My mom's mom is a pack rat. That's one mark against me. I have a huge problem throwing away my "paperwork" like: paid bills, cute poems, pictures the kids drew ten years ago, and magazine articles that show craft projects I'd like to try. There's mark number two against me.
My kitchen table is too full to sit at and eat. Does that make marks three already? My ex-hubby use to say that I give way too much information when he would ask me a question.
How many marks do I have left?
In my defense, I can honestly say I've never lost any of my children or pets within my treasures.
If I were to believe the definitions given in the articles, then I would have to say I am crossing over into hoardingism. I don't have trash, I have treasures. I hate throwing away things that I may be able to use "some day" because the day after I throw it away, I'll really need it.

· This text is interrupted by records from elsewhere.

import Literature.Probability.LatticeModels.LayeredPlaneRotatorStackStiffnessTransition
import HarnessLib

/-!
# The decoupled stack on the periodic two-point objects: at `K⊥ = 0` the stack's torus two-point function
# is the layer's inside a layer and vanishes across layers; `χ^{3D,per}_L(K∥, 0) = χ^{2D,per}_L(K∥)` and
# `plateau_L(K∥, K∥, 0) ≤ 1/L` at every `L`

Topic `Literature/Probability/LatticeModels`. Companion of `LayeredPlaneRotatorStackStiffnessTransition.lean`
(p590350, §1: at zero coupling on the last direction the Gibbs state of `torusXY (d+1) L` is the product of `L`
independent layers `torusXY d L` — `torusXY_expectJ_stack_layer`, `torusXY_expectJ_stack_layer_mul_layer`) for the
PERIODIC two-point objects of the floor files (`AnisotropicRotator.corr`, `plateau`; the torus susceptibility
`χ^{per}_L = ∑_y ⟨cos(θ_0 − θ_y)⟩` of `PlaneRotatorPeriodicSusceptibility.lean` /
`LayeredPlaneRotatorPeriodicSusceptibility.lean`). Everything is PROVED; no definition, no named fact, no numerics.

## Contents

* §1 **Global rotation invariance** of every plane-rotator Gibbs state on a finite bond system (`θ ↦ θ·c`, `c ∈ U(1)`
  constant: the bond characters and the weight are unchanged, the Haar measure is translation invariant), hence
  **the single-spin expectations vanish**: `⟨Re θ_v⟩_J = ⟨Im θ_v⟩_J = 0` (`BondSystem.expectJ_re_apply_eq_zero`,
  `…_im_…`; rotation by `π`).
* §2 **Two-point functions of the decoupled stack** (every `d`, couplings `Fin.snoc K 0`): inside a layer
  `⟨cos(θ_{(y,k)} − θ_{(y',k)})⟩^{(d+1)} = ⟨cos(θ_y − θ_{y'})⟩^{(d)}_K` (`torusXY_expectJ_cosDiff_stack_same_layer`); across two
  layers `k ≠ k'` it VANISHES (`torusXY_expectJ_cosDiff_stack_cross_layer`: `cos(θ_x − θ_{x'}) = Re θ_x Re θ_{x'} + Im θ_x Im θ_{x'}`,
  independence of the layers and §1); so the torus susceptibility of the stack is the layer's,
  `∑_{x'} ⟨cos(θ_x − θ_{x'})⟩^{(d+1)} = ∑_{y'} ⟨cos(θ_y − θ_{y'})⟩^{(d)}` (`sum_torusXY_expectJ_cosDiff_stack`).
* §3 **The layered rotator on `(ℤ/Lℤ)³` at `K⊥ = 0`** (`AnisotropicRotator.corr`, the periodic object of the floor files):
  `corr (K∥,K∥,0) (y,k) (y',k) = ⟨cos(θ_y − θ_{y'})⟩^{2D}_{K∥,L}`, `corr (K∥,K∥,0) (y,k) (y',k') = 0` for `k ≠ k'`,
  **`χ^{3D,per}_L(K∥, 0) = ∑_x corr (K∥,K∥,0) 0 x = ∑_y ⟨cos(θ_0 − θ_y)⟩^{2D}_{K∥,L} = χ^{2D,per}_L(K∥)`**
  (`torus_susceptibility_layered_zero`) — so the periodic susceptibility of the decoupled stack is bounded in `L` iff the
  layer's is (`torus_susceptibility_bounded_layered_zero_iff`) — and the long-range-order parameter of the decoupled
  stack is `O(1/L)`: `0 ≤ plateau_L(K∥,K∥,0) = (∑_{y,y'} ⟨cos(θ_y − θ_{y'})⟩^{2D})/L⁵ ≤ 1/L` (`plateau_layered_zero_le`) —
  decoupled layers never order in three dimensions, whatever the state of one layer.

Cell `pub/hubbard-tc` (MO-S3; G2 2D→3D ordering lemma — the `J⊥ = 0` end on mod-1's periodic objects), classical
layered comparison model only, number-neutral. WHAT THIS IS NOT: nothing at `J⊥ > 0` (there the comparison is the
Griffiths–Ginibre inequality of `LayeredPlaneRotatorPeriodicSusceptibility.lean`, not an identity); never a
Hubbard-model or material statement.

## References

* L. L. Liu, H. E. Stanley, Phys. Rev. Lett. 29 (1972) 927, p. 272 (layers `(J, J, εJ)`; `ε = 0` = independent
  layers). [LiuStanley1972]
* J. Ginibre, Comm. Math. Phys. 16 (1970) 310, Example 4 (plane rotators). [Ginibre1970]
* S. Friedli, Y. Velenik, *Statistical Mechanics of Lattice Systems*, CUP 2017, §3.1 and (10.39)–(10.42) (symmetries
  of the Gibbs state; the plateau / long-range-order parameter). [FriedliVelenik2017] [FriedliVelenikSMLS2017]

Tree: `BondSystem.bondChar(_apply)/bondVar_one/weightJ/expectJ(_eq)/expectJ_const_mul/expectJ_add'`,
`integral_torusHaar_mul_right`, `cosDiff`, `torusXY_expectJ_stack_layer`, `torusXY_expectJ_stack_layer_mul_layer`,
`layeredCoupling_zero_eq_snoc`, `AnisotropicRotator.corr(_eq_expectJ/_nonneg/_le_one)`, `plateau`. Mathlib:
`Fin.snocEquiv`, `Finset.sum_eq_single`, `Complex.mul_re`.
-/

noncomputable section
import Literature.AlgebraicGeometry.Motives.AbelianVarietyPicZeroOfAmple
import Literature.AlgebraicGeometry.Motives.AbelianVarietyPhiThetaFibres
import Literature.AlgebraicGeometry.AbelianSchemes.AbelianSchemeDualPairSlice
import Literature.Geometry.Kaehler.ComplexTorusKHStructure
import Literature.GroupTheory.FiniteAbelian.PiZModSquareChainUnique
import HarnessLib

/-!
# The type of a polarisation is the analytic type of its first Chern class on the period lattice
# ([Lange 2023] §3.2.1 «`K(H) ≃ K(D)`», §1.5.1; [MFK94] App. 7A «`ker(λ) ≅ ∏ ℤ/δᵢ × ∏ μ_{δᵢ}`»)

Layer `Literature/AlgebraicGeometry/Motives`, namespace `Literature.AlgebraicGeometry.Motives.AbelianVariety` (+ two
wrappers in `Literature.AlgebraicGeometry.AbelianSchemes.AbelianSchemeOver.Polarization`).  PROOF FILE: theorems only;
no definition, no named fact, no instance, no `sorry`.  Cell `hodgecm-mathlib` (D-0151), U-DAG brick B4, the TYPE-MATCH
seam named by B-p03 (g11) for the unconditional head `exists_isAdmissibleAt` (router B-plan1 (g10) R64 (1)): the
algebraic type `δ` of a polarisation (★ D2 `AbelianSchemeOver.Polarization.HasType δ`: at every geometric point the
kernel of `λ̄` on points is the image of an injective homomorphism from `(Πᵢ ℤ/δᵢ)²`) EQUALS the analytic (Frobenius /
elementary-divisor) type of the first Chern class `E = c₁(𝒪(Θ)^an)` of any divisor `Θ` with `λ̄ = Λ(𝒪(Θ))` on the period
lattice of a uniformising torus (★ `ComplexTorus.IsPolarizationType Φ E d`).  HC_CM is proved only modulo the 7 printed
citations until rung 0 closes; this file discharges none of them (books 0).

For a complex abelian variety `A` uniformised by `φ : X = V/Φ(ℤ^ι) → A(ℂ)` compatible with the group laws (the J′
variable block of ★ `AbelianVarietyWeilPairingAnalytic` / `AbelianVarietyPicZeroOfAmple`), a Cartier divisor `Θ` and an
Appell–Humbert datum `p` with `⟦a_p⟧ = [𝒪(Θ)^an]` (`E := p.form = Im H`, integer Gram matrix `G = intGram Φ E`):

* §1 THE KERNEL BRIDGE `K(Θ)(ℂ) = K(H)`: `phiL_picClass_eq_one_iff_mem_KTheta` (`φ_{[𝒪(Θ)^an]}(t̄) = 1 ↔ φ t̄ ∈ K(Θ)`;
  (⇒) is ★ `phiL_eq_one_imp_mem_KTheta` = GAGA injectivity on `Pic`, cell row B1; (⇐) is ★
  `picClass_cartierDivisorLineBundle_weilDiv` + `…_eq_of_linEquiv`), `mem_kerPhiH_iff_mem_KTheta`
  (`t̄ ∈ Ker φ_H ↔ φ t̄ ∈ K(Θ)`, Lange Lemma 1.4.5 `φ_L = dualToPic ∘ φ_H` + injectivity of `X̂ → Pic(X)`), and
  `nonempty_kerPhiH_addEquiv_KTheta` (`K(H) ≃+ K(Θ)` along `φ`) — Mumford's `K(L)` (§6/§8/§23) IS Lange's
  `K(H) = Λ(H)/Λ` ((1.14)) under the uniformisation;
* §2 THE TYPE MATCH: `eq_of_isPolarizationType_of_range_eq_KTheta` — if `(Πᵢ ℤ/δᵢ)²` injects onto `K(Θ)(ℂ)` with
  `δ₁ ∣ ⋯ ∣ δ_g` positive (the `HasType δ` clause at the point) and `E` is non-degenerate of analytic type `d` (a symplectic
  basis of the lattice with `E = (0 D; −D 0)`), then `d = δ`: `(Π ℤ/δ)² ≃ K(Θ) ≃ K(H) ≃ K(D) = (Π ℤ/d)²` (★ Lange §3.2.1
  `kerPhiHEquivLevelGroup`) and the uniqueness of invariant factors in squared shape (★
  `GroupTheory.FiniteAbelian.pi_zmod_sq_chain_unique`, [Hungerford1974] II Thm. 2.6 (ii)); versions `…_of_isAmple`
  (non-degeneracy from ★ `det_intGram_ne_zero_of_isAmple`) and `isPolarizationType_of_range_eq_KTheta` (for a RIEMANN
  form `E`: `E` HAS analytic type `δ`, i.e. the period lattice has a symplectic basis of type `δ` for `E` — the input of the
  Siegel normal form);
* §3 THE SCHEME-SIDE WRAPPERS for a polarisation `pol` of an abelian scheme `A/S` with dual pair `D` ([MFK94] Def. 6.2–6.3,
  ★ D2): `Polarization.mem_kerPointsAt_iff_mem_KTheta` (at a field-valued point `s` with `λ̄ = Λ(𝒪(Θ))` there — ★
  `IsLambdaOfAt` — the kernel set `K(λ̄) = kerPointsAt s` IS `K(Θ)` of the fibre: ★ `𝒫`-slice dictionary
  `valueAt_eq_iff_nonempty_iso_of_isLambdaOfAt` + ★ `nonempty_translateTensorDual_iso_iff_inv_mul_mem_KTheta`),
  `Polarization.HasType.exists_mulHom_range_eq_KTheta`, and the headlines
  `Polarization.HasType.eq_of_isPolarizationType` / `Polarization.HasType.complexTorus_isPolarizationType` — **for `pol.HasType δ`
  and a `ℂ`-point `s`, the analytic type of `c₁(𝒪(Θ)^an)` on the period lattice of any uniformisation of the fibre `A_s`
  is `δ`.**

## References
* [Lange2023AbelianVarietiesComplex] H. Lange, *Abelian Varieties over the Complex Numbers* (2023), §1.4.2 (1.14) and
  Lemma 1.4.5 (p. 45), §1.5.1 (the type, p. 51), §3.2.1 («`K(H) ≃ K(D)`», p. 165).
* [MumfordAV1970] D. Mumford, *Abelian Varieties* (1970), §6 (the group `K(L)`, p. 60), §8 Theorem 1 (p. 77), §23
  (Riemann form and type).
* [MumfordFogartyKirwan1994] D. Mumford, J. Fogarty, F. Kirwan, *Geometric Invariant Theory*, 3rd ed. (1994), Ch. 6 §2
  Def. 6.2–6.3 (p. 120), App. 7A (pp. 234–235: «`ker(λ) ≅ ∏ ℤ/δᵢℤ × ∏ μ_{δᵢ}`»).
* [Hungerford1974] T. W. Hungerford, *Algebra*, GTM 73 (1974), Ch. II Thm. 2.6 (ii).
-/

set_option autoImplicit false
import Summits.NavierStokesRegularity.NavierStokesRegularity.Theorems.LocalSineTubeDoorLocalPointZoomZoom
import Summits.NavierStokesRegularity.NavierStokesRegularity.Theorems.AdaptedFrequencyFrequencyRigidityTypeIBoundTimeDilation
import Literature.Analysis.FluidPDE.LocalTypeIReverseTools
import Literature.Analysis.FluidPDE.ClassicalSuitable
import HarnessLib

/-!
# Crux `TerminalTrace.TypeITraceScarL3` (stmt-NavierStokesRegularity-18385), line `extinct-apex`:
# STUB 1 `stub_localTypeI_of_typeIBlowup` — a Type-I-in-time blow-up is locally Type I (in the
# sense of Albritton–Barker) at every apex point, IN THE FRAME OF THE ITEM

Prover seat nsreg-p4 (gen 14) for the planner nsreg-p2 (gen 26, ROUND-24 «the scar at the last
slice», skeleton `HOME/ns-regularity-ideate-p2/R24-line-extinct-apex.lean`, sha16 07e82d2c7e70161a;
`--supports stmt-NavierStokesRegularity-18385`).  Theorems only; the stub is proved BY NAME and
SIGNATURE (`stub_localTypeI_of_typeIBlowup`, verbatim the skeleton's l.50 statement; own namespace as for the
K2 precedent `Theorems/PoloidalWindowDoorPoloidalWindowRigidityStubUntwisted.lean`).

Print: D. Albritton, T. Barker, arXiv:1811.00502, Lemma 2.5 (case `p = ∞`, `q = 2`), which in the
tree is the THEOREM `Literature.Analysis.FluidPDE.albrittonBarker2019_lemma_2_5_rate_holds`; its use at a
locally Type-I final-time point of a classical solution, after the viscosity-normalising zoom, is the
tree theorem `LocalSineTubeDoorLocalPointZoomZoom.exists_zoom_typeIBound_lt_top_of_localTypeI`
(`𝐈(Q(0,1/2)) < ⊤` for `v = α u(T + βs, x₀ + Ry)`, `β = R²/ν`, `α = R/ν`).  The stub asks for
`𝐈 < ⊤` on a parabolic ball of the ORIGINAL pair `(u, p)` (viscosity `ν`, ν-free parabolic balls,
un-gauged pressure).  The un-zoom:

* EXACT parabolic part: `v` is the `R`-zoom about `(νT, x₀)` of the viscosity time-stretch
  `w(τ, x) = ν⁻¹ u(τ/ν, x)` (unit viscosity), so `𝐈_w(Q((νT, x₀), R/2)) = 𝐈_v(Q(0, 1/2))` by the
  tree's `typeIBound_nsZoom`;
* TIME DILATION `u(t, x) = ν w(νt, x)` (not a parabolic map): the tree's COVERING bounds
  `timeDil_cknAEss_le`, `timeDil_cknC_le`, `timeDil_cknDOsc_le`, `timeDil_cknE_le`
  (`Theorems/AdaptedFrequencyFrequencyRigidityTypeIBoundTimeDilation.lean`, line `scaled-energy-split`
  of crux 2955) control each admissible ball of the dilated triple by `N ≥ 2ν` parabolic balls of
  `w` with the same spatial ball; here in a LOCAL version (`typeIBound_timeDilation_local`): the
  covering balls of every `Q(z, r) ⊆ Q((T, x₀), r₀)` lie in `Q((νT, x₀), ρ)` as soon as
  `r₀ ≤ ρ` and `(ν + N/2 + 1) r₀² ≤ ρ²`;
* GAUGE: `D` does not see the time-dependent constant `p(t,0) − normalisedPressure(u(t)) 0`
  (`cknDOsc_sub_fun_time`; the classical pressure slices are continuous, hence integrable on balls);
* the classical gradient is a weak spatial gradient (`hasWeakSpatialGradientOn_of_contDiffOn`).

WHAT THIS IS NOT: not a regularity or blow-up claim — Albritton–Barker's local Type-I bookkeeping
for a hypothetical Type-I-in-time singularity; the crux `TypeITraceScarL3` and its open stub
`stub_no_extinctApex` are untouched.
-/

noncomputable section

open MeasureTheory Set Function Filter Topology Metric
open scoped NNReal ENNReal InnerProductSpace RealInnerProductSpace
open Literature.Analysis.FluidPDE
open Summit.NavierStokesRegularity.NavierStokesRegularity.Theorems.FrequencyRigidity.ScaledEnergySplit

namespace Summit.NavierStokesRegularity.NavierStokesRegularity.Theorems.TerminalTraceTypeITraceScarL3StubLocalTypeIOfTypeIBlowup

local notation "ℝ³" => EuclideanSpace ℝ (Fin 3)

/-! ## The local time-dilation lemma -/

/-- Admissible balls of `Q((T, x₀), r₀)`: `Q(z, r) ⊆ Q((T, x₀), r₀)` with `r > 0` forces
`T − r₀² ≤ z.1 − r²`, `z.1 ≤ T` and `B(z.2, r) ⊆ B(x₀, r₀)`. -/
theorem parabolicCylinder_subset_iff_of_pos {r r₀ T : ℝ} {x₀ : EuclideanSpace ℝ (Fin 3)}
    {z : ℝ × EuclideanSpace ℝ (Fin 3)} (hr : 0 < r)
    (h : parabolicCylinder r z ⊆ parabolicCylinder r₀ ((T, x₀) : ℝ × EuclideanSpace ℝ (Fin 3))) :
    (T - r₀ ^ 2 ≤ z.1 - r ^ 2 ∧ z.1 ≤ T) ∧ ball z.2 r ⊆ ball x₀ r₀ := by
  rw [parabolicCylinder, parabolicCylinder, prod_subset_prod_iff] at h
  rcases h with ⟨h1, h2⟩ | h | h
  · exact ⟨(Ioo_subset_Ioo_iff (by nlinarith)).1 h1, h2⟩
  · exact absurd h (nonempty_Ioo.2 (by nlinarith)).ne_empty
  · exact absurd h (nonempty_ball.2 hr).ne_empty
import Summits.CriticalPhenomena.PercolationContinuityZ3.Theorems.SahiCMTP2BoxCriterion

/-!
# Density-free cMTP₂ (5.1) with a real-valued conditioned variable = likelihood-ratio monotonicity of the slices

Support file of the Sahi cell (`prim-sahi`, typer seat, generation 18; `--supports stmt-CriticalPhenomena-4575`).
Theorems only (no definitions, no named facts, no sorries).

When the conditioned block is a CHAIN (`|B| = 1` in [FuchsWang2026], `Y = ℝ` or any linear order), `x ∧ y`, `x ∨ y` are
just `min, max`, and Fuchs–Wang's (5.1) for a finite law `μ` on `ℝ^A × Y` says exactly that the slices
`ν_t := law of X_A on {X_B ≤ t}` (`C ↦ μ(C × (−∞,t])`) INCREASE WITH `t` IN THE DENSITY-FREE MULTIVARIATE LIKELIHOOD-RATIO
(tp₂) ORDER of Müller–Stoyan §3.11 / Whitt's uniform conditional stochastic order (tree
`Literature.Probability.LatticeModels.Affiliation.mTP2Le`, `mBoxTP2Le`):

* `isCMTP2Box_iff_slices_mBoxTP2Le` — box forms, any measurable lattice `X` as conditioning block;
* **`isCMTP2Set_iff_slices_mTP2Le`** — set forms on `ℝ^A × Y` (both sides upgraded by their box criteria:
  `isCMTP2Set_iff_isCMTP2Box` and `mTP2Le_iff_mBoxTP2Le`).

So for `d = 2` the paper's `cMTP₂^set(X₂|X₁)` is "`[X₁ | X₂ ≤ s] ≤_lr [X₁ | X₂ ≤ t]` for `s ≤ t`" — tp₂ in `(x₁, x₂)` of
`P(X₂ ≤ x₂, X₁ ∈ dx₁)`, cf. [FuchsWang2026] Rem. 2.1 (3) for the density version.  No sorries, no new axioms.
-/

noncomputable section

namespace Summit.CriticalPhenomena.PercolationContinuityZ3.Theorems.SahiCMTP2

open MeasureTheory Set Function
open Literature.Probability.LatticeModels Literature.Probability.LatticeModels.Affiliation
open scoped ENNReal SetFamily

section Chain

variable {X Y : Type*} [MeasurableSpace X] [Lattice X] [TopologicalSpace X] [OrderClosedTopology X]
  [OpensMeasurableSpace X] [MeasurableSpace Y] [LinearOrder Y]

/-- **Box form of (5.1) with a chain as conditioned block ⟺ the slices increase in the box tp₂ order.** [this work] -/
theorem isCMTP2Box_iff_slices_mBoxTP2Le (μ : Measure (X × Y)) :
    IsCMTP2Box μ ↔ ∀ s t : Y, s ≤ t →
      mBoxTP2Le ((μ.restrict (univ ×ˢ Iic s)).map Prod.fst) ((μ.restrict (univ ×ˢ Iic t)).map Prod.fst) := by
  constructor
  · intro h s t hst a b a' b'
    rw [map_fst_restrict_prod_Iic_apply μ s measurableSet_Icc, map_fst_restrict_prod_Iic_apply μ t measurableSet_Icc,
      map_fst_restrict_prod_Iic_apply μ s measurableSet_Icc, map_fst_restrict_prod_Iic_apply μ t measurableSet_Icc]
    have h1 := h a b a' b' s t
    rwa [min_eq_left hst, max_eq_right hst] at h1
  · intro h a b a' b' x y
    rcases le_total x y with hxy | hyx
    · have h1 := h x y hxy a b a' b'
      rw [map_fst_restrict_prod_Iic_apply μ x measurableSet_Icc, map_fst_restrict_prod_Iic_apply μ y measurableSet_Icc,
        map_fst_restrict_prod_Iic_apply μ x measurableSet_Icc, map_fst_restrict_prod_Iic_apply μ y measurableSet_Icc]
        at h1
      rwa [min_eq_left hxy, max_eq_right hxy]
    · have h1 := h y x hyx a' b' a b
      rw [map_fst_restrict_prod_Iic_apply μ y measurableSet_Icc, map_fst_restrict_prod_Iic_apply μ x measurableSet_Icc,
        map_fst_restrict_prod_Iic_apply μ y measurableSet_Icc, map_fst_restrict_prod_Iic_apply μ x measurableSet_Icc]
        at h1
      rw [min_eq_right hyx, max_eq_left hyx, mul_comm, inf_comm a, inf_comm b, sup_comm a, sup_comm b]
      exact h1

end Chain

section Real

variable {ι Y : Type*} [Fintype ι] [MeasurableSpace Y] [LinearOrder Y]

/-- **(5.1) with a chain as conditioned block ⟺ the slices `[X_A | X_B ≤ t]` increase with `t` in the density-free
multivariate likelihood-ratio order** (`mTP2Le`, Müller–Stoyan (3.11.2) in set form), for every finite law on `ℝ^A × Y`.
[this work] -/
theorem isCMTP2Set_iff_slices_mTP2Le (μ : Measure ((ι → ℝ) × Y)) [IsFiniteMeasure μ] :
    IsCMTP2Set μ ↔ ∀ s t : Y, s ≤ t →
      mTP2Le ((μ.restrict (univ ×ˢ Iic s)).map Prod.fst) ((μ.restrict (univ ×ˢ Iic t)).map Prod.fst) := by
  rw [isCMTP2Set_iff_isCMTP2Box, isCMTP2Box_iff_slices_mBoxTP2Le]
  refine forall_congr' fun s => forall_congr' fun t => forall_congr' fun _ => ?_
  rw [mTP2Le_iff_mBoxTP2Le]

end Real

end Summit.CriticalPhenomena.PercolationContinuityZ3.Theorems.SahiCMTP2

I feel that the author in the Discover article found the most extreme cases she could find. I also noticed that the people were older, so maybe that gives me a few years to nip my hoarding inclinations in the bud. I'll have to find my biggest nippers for the job; I know they are around here somewhere.
The articles did throw some cold water on my face and help me to see my treasures in a different light. Mr. Moore and the Collyer brothers, are good examples to think about when I try to decide if I should keep something or not. The case study on Mary gave me hope that I'm not a lost cause.
Is my ability to collect things inherited? Is my brain somehow not working right? Can I rightly blame someone or something else for me being a pack rat? Can I actually get rid of any of the clutter in my house without making myself upset? These are all questions that I have been asking myself because of reading those articles.
Maybe it won't hurt me to go through everything in the house and see just what things I could find a new home for. I could still keep my most special treasures. I could even have a huge yard sale, sell all my not-so-special treasures, make alot of money, and go buy new treasures. I'll have to make sure the sign says "hoarders only" since everyone that is NOT a hoarder will think it's all trash.
( now please be a bit easier on people like me :D )
The two articles I used:
Cermele, Jill A., Laura Melendez-Pallitto, Gahan J. Pandina. "Intervention in Compulsive Hoarding." Behavior Modification, Vol. 25 No. 2, April 2001: 214-232.
Duenwald, Mary. "The Psychology of ...Hoarding." Discover Oct 2004: 30-31.